Aiming at the problem of low machining efficiency caused by the constant feedrate set by craftsmen in CNC machining, a feedrate optimization method by effectively combining the allowance optimization and the constant power constraint is developed in this paper. Firstly, the paper presents a machining allowance optimization method and corresponding hierarchical solution strategy to calculate machining allowance distribution. Then, a milling power prediction model is established on the basis of the milling force model and its accuracy is verified by the power model verification experiments. Furthermore, a feedrate optimization method with the spindle constant power constraint and a principle of secondary fine optimization are proposed. Finally, the allowance optimization of the complex part is carried out to obtain the positioning parameters and the optimal machining allowance distribution of the blank. Based on the machining allowance optimization results, the effectiveness of the feedrate optimization method is verified by the complex part machining optimization experiments. The experimental results show that the real-time power is maintained within the range of [−5.88%, 7.31%] of given target power value, reaching constant power constraint. It significantly shortens the processing time, improves the efficiency by 26.88%, and reduces the cost under the premise of protecting the machine tool and cutter. In this paper, the integrated optimization process from the determination of the blank quality to the processing parameter optimization is systematically completed.

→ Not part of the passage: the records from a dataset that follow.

/-! ### Anatomy: `∏_{p ∣ m} C log p ≤ K · rad(m)^ε` -/

/-- For `C, ε > 0` there is `K > 0` with `∏_{p ∣ m} (C log p) ≤ K · rad(m)^ε` for all `m ≠ 0`
(only the finitely many primes with `C log p > p^ε` contribute to `K`). [folklore] -/
theorem exists_prod_primeFactors_log_le {C ε : ℝ} (hC : 0 < C) (hε : 0 < ε) :
    ∃ K : ℝ, 0 < K ∧ ∀ m : ℕ, m ≠ 0 →
      ∏ p ∈ m.primeFactors, C * Real.log (p : ℝ) ≤ K * ((radical m : ℕ) : ℝ) ^ ε := by
  classical
  -- eventually `log x ≤ C⁻¹ x^ε`
  have hlo := (isLittleO_log_rpow_atTop hε).def (inv_pos.mpr hC)
  obtain ⟨x₀, hx₀⟩ := Filter.eventually_atTop.mp hlo
  set N₀ : ℕ := ⌈x₀⌉₊ + 1 with hN₀
  set g : ℕ → ℝ := fun p => C * Real.log (p : ℝ) / (p : ℝ) ^ ε with hg
  set K : ℝ := ∏ p ∈ Finset.range N₀, max 1 (g p) with hK
  have hone_le : ∀ (T : Finset ℕ), (1 : ℝ) ≤ ∏ p ∈ T, max 1 (g p) := by
    intro T
    calc (1 : ℝ) = ∏ p ∈ T, (1 : ℝ) := by simp
      _ ≤ ∏ p ∈ T, max 1 (g p) :=
        Finset.prod_le_prod (fun _ _ => zero_le_one) (fun _ _ => le_max_left _ _)
  have hK1 : 1 ≤ K := hone_le _
  refine ⟨K, by linarith, fun m hm => ?_⟩
  have hp_pos : ∀ p ∈ m.primeFactors, (0 : ℝ) < (p : ℝ) := fun p hp => by
    exact_mod_cast (Nat.prime_of_mem_primeFactors hp).pos
  have hp_one : ∀ p ∈ m.primeFactors, (1 : ℝ) ≤ (p : ℝ) := fun p hp => by
    exact_mod_cast (Nat.prime_of_mem_primeFactors hp).one_le
  -- split each factor: `C log p = p^ε · g p`
  have hsplit : ∏ p ∈ m.primeFactors, C * Real.log (p : ℝ)
      = (∏ p ∈ m.primeFactors, (p : ℝ) ^ ε) * ∏ p ∈ m.primeFactors, g p := by
    rw [← Finset.prod_mul_distrib]
    refine Finset.prod_congr rfl (fun p hp => ?_)
    have : (0 : ℝ) < (p : ℝ) ^ ε := Real.rpow_pos_of_pos (hp_pos p hp) ε
    rw [hg]
    field_simp
  -- the first product is `rad(m)^ε`
  have hrad : (∏ p ∈ m.primeFactors, (p : ℝ) ^ ε) = ((radical m : ℕ) : ℝ) ^ ε := by
    rw [Real.finsetProd_rpow m.primeFactors (fun p => (p : ℝ)) (fun p hp => (hp_pos p hp).le),
      Nat.radical_eq_prod_primeFactors, Nat.cast_prod]
  -- the second product is at most `K`
  have hg0 : ∀ p ∈ m.primeFactors, 0 ≤ g p := fun p hp => by
    rw [hg]
    exact div_nonneg (mul_nonneg hC.le (Real.log_nonneg (hp_one p hp)))
      (Real.rpow_nonneg (hp_pos p hp).le ε)
  have hg_le : ∀ p ∈ m.primeFactors, p ∉ Finset.range N₀ → g p ≤ 1 := by
    intro p hp hpN
    rw [Finset.mem_range, not_lt] at hpN
    have hpx : x₀ ≤ (p : ℝ) := by
      have h1 : x₀ ≤ ⌈x₀⌉₊ := Nat.le_ceil x₀
      have h2 : ((⌈x₀⌉₊ + 1 : ℕ) : ℝ) ≤ (p : ℝ) := by exact_mod_cast hpN
      push_cast at h2
      linarith
    have h := hx₀ (p : ℝ) hpx
    rw [Real.norm_eq_abs, Real.norm_eq_abs, abs_of_nonneg (Real.log_nonneg (hp_one p hp)),
      abs_of_nonneg (Real.rpow_nonneg (hp_pos p hp).le ε)] at h
    have hpε : (0 : ℝ) < (p : ℝ) ^ ε := Real.rpow_pos_of_pos (hp_pos p hp) ε
    rw [hg, div_le_one hpε]
    calc C * Real.log (p : ℝ) ≤ C * (C⁻¹ * (p : ℝ) ^ ε) := by gcongr
      _ = (p : ℝ) ^ ε := by field_simp
  have hprod_le : ∏ p ∈ m.primeFactors, g p ≤ K := by
    have hsd : ∏ p ∈ m.primeFactors \ Finset.range N₀, max 1 (g p) = 1 := by
      refine Finset.prod_eq_one (fun p hp => ?_)
      rw [Finset.mem_sdiff] at hp
      exact max_eq_left (hg_le p hp.1 hp.2)
    have hnonneg : (0 : ℝ) ≤ ∏ p ∈ Finset.range N₀ ∩ m.primeFactors, max 1 (g p) :=
      Finset.prod_nonneg (fun p _ => le_trans zero_le_one (le_max_left _ _))
    calc ∏ p ∈ m.primeFactors, g p ≤ ∏ p ∈ m.primeFactors, max 1 (g p) :=
          Finset.prod_le_prod hg0 (fun p _ => le_max_right _ _)
      _ = (∏ p ∈ m.primeFactors ∩ Finset.range N₀, max 1 (g p))
            * ∏ p ∈ m.primeFactors \ Finset.range N₀, max 1 (g p) :=
          (Finset.prod_inter_mul_prod_sdiff m.primeFactors (Finset.range N₀) _).symm
      _ = ∏ p ∈ Finset.range N₀ ∩ m.primeFactors, max 1 (g p) := by
          rw [hsd, mul_one, Finset.inter_comm]
      _ ≤ (∏ p ∈ Finset.range N₀ ∩ m.primeFactors, max 1 (g p))
            * ∏ p ∈ Finset.range N₀ \ m.primeFactors, max 1 (g p) :=
          le_mul_of_one_le_right hnonneg (hone_le _)
      _ = K := by rw [hK, Finset.prod_inter_mul_prod_sdiff]
  have hradε : (0 : ℝ) ≤ ((radical m : ℕ) : ℝ) ^ ε := Real.rpow_nonneg (by positivity) ε
  rw [hsplit, hrad]
  calc ((radical m : ℕ) : ℝ) ^ ε * ∏ p ∈ m.primeFactors, g p
      ≤ ((radical m : ℕ) : ℝ) ^ ε * K := mul_le_mul_of_nonneg_left hprod_le hradε
    _ = K * ((radical m : ℕ) : ℝ) ^ ε := mul_comm _ _

/-! ### Requirement (i) alone ⟹ subexponential abc -/

/-- The ordered case `x ≤ y`: from `ProductXiBound` (constant `C`) and the anatomy bound (constant `K`,
exponent `ε`), `log z ≤ 2 log R + K R^ε log log z` for an abc triple `x + y = z`, `z ≥ 3`, `R = rad(xyz)`.
[folklore] -/
theorem log_le_of_productXi {C K ε : ℝ} (hK : 0 ≤ K) (hε : 0 < ε)
    (H : ∀ a b : ℕ, 0 < b → b < a → 3 ≤ a → Nat.Coprime a b →
      -(∏ p ∈ (a * b).primeFactors, C * Real.log (p : ℝ)) * Real.log (Real.log (a : ℝ))
        ≤ Real.log (bakerXi a b))
    (hKm : ∀ m : ℕ, m ≠ 0 →
      ∏ p ∈ m.primeFactors, C * Real.log (p : ℝ) ≤ K * ((radical m : ℕ) : ℝ) ^ ε)
    {x y z : ℕ} (h : IsABCTriple x y z) (hz : 3 ≤ z) (hxy : x ≤ y) :
    Real.log (z : ℝ) ≤ 2 * Real.log ((rad x y z : ℕ) : ℝ)
      + K * ((rad x y z : ℕ) : ℝ) ^ ε * Real.log (Real.log (z : ℝ)) := by
  have hmul := rad_eq_mul_of_isABCTriple h
  obtain ⟨hx, hy, hxyz, hcop⟩ := h
  have hyz : y < z := by omega
  have hzy : Nat.Coprime z y := by
    rw [← hxyz]; exact Nat.coprime_add_self_left.mpr hcop
  have hz3 : (3 : ℝ) ≤ (z : ℝ) := by exact_mod_cast hz
  have hz0 : (0 : ℝ) < (z : ℝ) := by linarith
  have hy0 : (0 : ℝ) < (y : ℝ) := by exact_mod_cast hy
  set rx : ℝ := ((radical x : ℕ) : ℝ) with hrx
  set ry : ℝ := ((radical y : ℕ) : ℝ) with hry
  set rz : ℝ := ((radical z : ℕ) : ℝ) with hrz
  set R : ℝ := ((rad x y z : ℕ) : ℝ) with hRdef
  have hrx1 : (1 : ℝ) ≤ rx := by rw [hrx]; exact_mod_cast Nat.radical_pos x
  have hry1 : (1 : ℝ) ≤ ry := by rw [hry]; exact_mod_cast Nat.radical_pos y
  have hrz1 : (1 : ℝ) ≤ rz := by rw [hrz]; exact_mod_cast Nat.radical_pos z
  have hR2 : (2 : ℝ) ≤ R := by
    have h2 : 2 ≤ rad x y z := by
      rw [rad_def, Nat.two_le_radical_iff]
      have : 1 ≤ x * y := Nat.one_le_iff_ne_zero.mpr (Nat.mul_ne_zero (by omega) (by omega))
      nlinarith
    rw [hRdef]; exact_mod_cast h2
  have hRpos : (0 : ℝ) < R := by linarith
  -- (i) at (a, b) = (z, y): Ξ(z, y) ≤ rad(z − y)/y = rad(x)/y
  have hH := H z y hy hyz hz hzy
  rw [neg_mul] at hH
  have hsub : z - y = x := by omega
  have hXi_le : bakerXi z y ≤ rx / (y : ℝ) := by
    have := bakerXi_le_radical_div hy hyz
    rwa [hsub] at this
  have hXi_pos : 0 < bakerXi z y := by
    have h1 := radical_div_le_bakerXi hy hyz
    rw [hsub] at h1
    have h2 : (0 : ℝ) < rx / (z : ℝ) := by positivity
    linarith
  have hlogXi : Real.log (bakerXi z y) ≤ Real.log rx - Real.log (y : ℝ) := by
    rw [← Real.log_div (by positivity) hy0.ne']
    exact Real.log_le_log hXi_pos hXi_le
  -- anatomy on `m = z * y`, `rad(z y) = rad z · rad y ≤ R`
  have hKzy := hKm (z * y) (Nat.mul_ne_zero (by omega) (by omega))
  have hradzy : ((radical (z * y) : ℕ) : ℝ) = rz * ry := by
    rw [radical_mul (Nat.coprime_iff_isRelPrime.mp hzy)]; push_cast; rw [hrz, hry]
  have hzyR : rz * ry ≤ R := by
    rw [hmul]
    have : 1 * ry * rz ≤ rx * ry * rz := by gcongr
    linarith
  have hPle : ∏ p ∈ (z * y).primeFactors, C * Real.log (p : ℝ) ≤ K * R ^ ε := by
    refine hKzy.trans ?_
    rw [hradzy]
    exact mul_le_mul_of_nonneg_left (Real.rpow_le_rpow (by positivity) hzyR hε.le) hK
  -- logarithm bookkeeping
  have hLL : 0 ≤ Real.log (Real.log (z : ℝ)) := by
    apply Real.log_nonneg
    rw [Real.le_log_iff_exp_le hz0]
    have := Real.exp_one_lt_d9
    linarith
  have hlogrx : Real.log rx ≤ Real.log R := by
    apply Real.log_le_log (by positivity)
    rw [hmul]
    have : rx * 1 * 1 ≤ rx * ry * rz := by gcongr
    linarith
  have hlog2 : Real.log 2 ≤ Real.log R := Real.log_le_log (by norm_num) hR2
  have hz2y : (z : ℝ) ≤ 2 * (y : ℝ) := by
    have : z ≤ 2 * y := by omega
    exact_mod_cast this
  have hlogz : Real.log (z : ℝ) ≤ Real.log 2 + Real.log (y : ℝ) := by
    rw [← Real.log_mul (by norm_num) hy0.ne']
    exact Real.log_le_log hz0 hz2y
  have hPLL : (∏ p ∈ (z * y).primeFactors, C * Real.log (p : ℝ)) * Real.log (Real.log (z : ℝ))
      ≤ K * R ^ ε * Real.log (Real.log (z : ℝ)) := mul_le_mul_of_nonneg_right hPle hLL
  linarith [hH, hlogXi, hlogrx, hlog2, hlogz, hPLL]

针对数控加工中工匠设定恒定进给率导致加工效率低的问题，本文提出了一种将余量优化与恒定功率约束有效结合的进给率优化方法。首先，提出了一种加工余量优化方法和相应的分层求解策略来计算加工余量分布。然后，在铣削力模型的基础上建立铣削功率预测模型，并通过功率模型验证实验验证其准确性。进一步提出了主轴恒功率约束下的进给率优化方法和二次精优化原理。最后，对复杂零件进行余量优化，得到定位参数和毛坯的最佳加工余量分布。基于加工余量优化结果，通过复杂零件加工优化实验验证了进给率优化方法的有效性。实验结果表明，实时功率保持在给定目标功率值的[-5.88%, 7.31%]范围内，达到恒定功率约束。显着缩短加工时间，提高效率26.88%，在保护机床和刀具的前提下降低成本。本文系统地完成了从毛坯质量确定到加工参数优化的一体化优化过程。